• PROBLEM DETAILS
Every line of the material below in which "IsUnit" shows up is to be located and copied.

• PROVIDED RECORDS
◇ ◇ ◇

/-- The transported map is multiplicative on tuples of invertible matrices (injectivity of `ι`;
`ι` preserves invertibility). [folklore] -/
theorem transport_mul {L : Type*} [Field L] (ι : L ≃+* ℂ)
    (P : Fin n → Fin n → MvPolynomial ((i : Fin k) × (Fin (a i) × Fin (a i))) ℂ)
    (r : ((i : Fin k) → Matrix (Fin (a i)) (Fin (a i)) ℂ) → Matrix (Fin n) (Fin n) ℂ)
    (hr : ∀ (M : (i : Fin k) → Matrix (Fin (a i)) (Fin (a i)) ℂ) (s t : Fin n),
      r M s t = MvPolynomial.eval (fun x => M x.1 x.2.1 x.2.2) (P s t))
    (hmul : ∀ M N : (i : Fin k) → Matrix (Fin (a i)) (Fin (a i)) ℂ,
      (∀ i, IsUnit (M i)) → (∀ i, IsUnit (N i)) → r (M * N) = r M * r N)
    (M N : (i : Fin k) → Matrix (Fin (a i)) (Fin (a i)) L)
    (hM : ∀ i, IsUnit (M i)) (hN : ∀ i, IsUnit (N i)) :
    (Matrix.of fun s t => MvPolynomial.eval (fun x => (M * N) x.1 x.2.1 x.2.2)
        (MvPolynomial.map (ι.symm : ℂ →+* L) (P s t))) =
      (Matrix.of fun s t => MvPolynomial.eval (fun x => M x.1 x.2.1 x.2.2)
        (MvPolynomial.map (ι.symm : ℂ →+* L) (P s t))) *
      (Matrix.of fun s t => MvPolynomial.eval (fun x => N x.1 x.2.1 x.2.2)
        (MvPolynomial.map (ι.symm : ℂ →+* L) (P s t))) := by
  apply Matrix.map_injective (ι : L →+* ℂ).injective
  dsimp only
  rw [Matrix.map_mul, map_apply_transport ι P r hr, map_apply_transport ι P r hr,
    map_apply_transport ι P r hr]
  have hMι : ∀ i, IsUnit ((M i).map (ι : L →+* ℂ)) := fun i => by
    rw [← RingHom.mapMatrix_apply]; exact (hM i).map _
  have hNι : ∀ i, IsUnit ((N i).map (ι : L →+* ℂ)) := fun i => by
    rw [← RingHom.mapMatrix_apply]; exact (hN i).map _
  rw [← hmul _ _ hMι hNι]
  congr 1
  funext i
  rw [Pi.mul_apply, Pi.mul_apply, Matrix.map_mul]

/-- **Transport, packaged.**  For `ι : L ≃+* ℂ` there are `P_L` (namely `ι⁻¹ P`) and
`r_L : ∏ᵢ M_{aᵢ}(L) → M_n(L)` with polynomial entries given by `P_L`, `r_L 1 = 1`, multiplicative on
invertible tuples, and `ι (r_L M) = r (ι M)`.  (Packaging the three previous lemmas so that users
never spell out `r_L`.) [folklore] -/
theorem exists_transport {L : Type*} [Field L] (ι : L ≃+* ℂ)
    (P : Fin n → Fin n → MvPolynomial ((i : Fin k) × (Fin (a i) × Fin (a i))) ℂ)
    (r : ((i : Fin k) → Matrix (Fin (a i)) (Fin (a i)) ℂ) → Matrix (Fin n) (Fin n) ℂ)
    (hr : ∀ (M : (i : Fin k) → Matrix (Fin (a i)) (Fin (a i)) ℂ) (s t : Fin n),
      r M s t = MvPolynomial.eval (fun x => M x.1 x.2.1 x.2.2) (P s t))
    (h1 : r 1 = 1)
    (hmul : ∀ M N : (i : Fin k) → Matrix (Fin (a i)) (Fin (a i)) ℂ,
      (∀ i, IsUnit (M i)) → (∀ i, IsUnit (N i)) → r (M * N) = r M * r N) :
    ∃ (Pl : Fin n → Fin n → MvPolynomial ((i : Fin k) × (Fin (a i) × Fin (a i))) L)
      (rl : ((i : Fin k) → Matrix (Fin (a i)) (Fin (a i)) L) → Matrix (Fin n) (Fin n) L),
      (∀ (M : (i : Fin k) → Matrix (Fin (a i)) (Fin (a i)) L) (s t : Fin n),
          rl M s t = MvPolynomial.eval (fun x => M x.1 x.2.1 x.2.2) (Pl s t)) ∧
      rl 1 = 1 ∧
      (∀ M N : (i : Fin k) → Matrix (Fin (a i)) (Fin (a i)) L,
          (∀ i, IsUnit (M i)) → (∀ i, IsUnit (N i)) → rl (M * N) = rl M * rl N) ∧
      ∀ M : (i : Fin k) → Matrix (Fin (a i)) (Fin (a i)) L,
          (rl M).map (ι : L →+* ℂ) = r fun i => (M i).map (ι : L →+* ℂ) := by
  refine ⟨fun s t => MvPolynomial.map (ι.symm : ℂ →+* L) (P s t),
    fun M => Matrix.of fun s t => MvPolynomial.eval (fun x => M x.1 x.2.1 x.2.2)
      (MvPolynomial.map (ι.symm : ℂ →+* L) (P s t)), ?_, ?_, ?_, ?_⟩
  · intro M s t; simp only [Matrix.of_apply]
  · exact transport_one ι P r hr h1
  · exact transport_mul ι P r hr hmul
  · exact map_apply_transport ι P r hr

end Summit.Langlands.Langlands.Theorems.PolynomialFunctorTransportKit

end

◇ ◇ ◇

• ANSWER BELOW
      (∀ i, IsUnit (M i)) → (∀ i, IsUnit (N i)) → r (M * N) = r M * r N)
    (hM : ∀ i, IsUnit (M i)) (hN : ∀ i, IsUnit (N i)) :
  have hMι : ∀ i, IsUnit ((M i).map (ι : L →+* ℂ)) := fun i => by
  have hNι : ∀ i, IsUnit ((N i).map (ι : L →+* ℂ)) := fun i => by
      (∀ i, IsUnit (M i)) → (∀ i, IsUnit (N i)) → r (M * N) = r M * r N) :
          (∀ i, IsUnit (M i)) → (∀ i, IsUnit (N i)) → rl (M * N) = rl M * rl N) ∧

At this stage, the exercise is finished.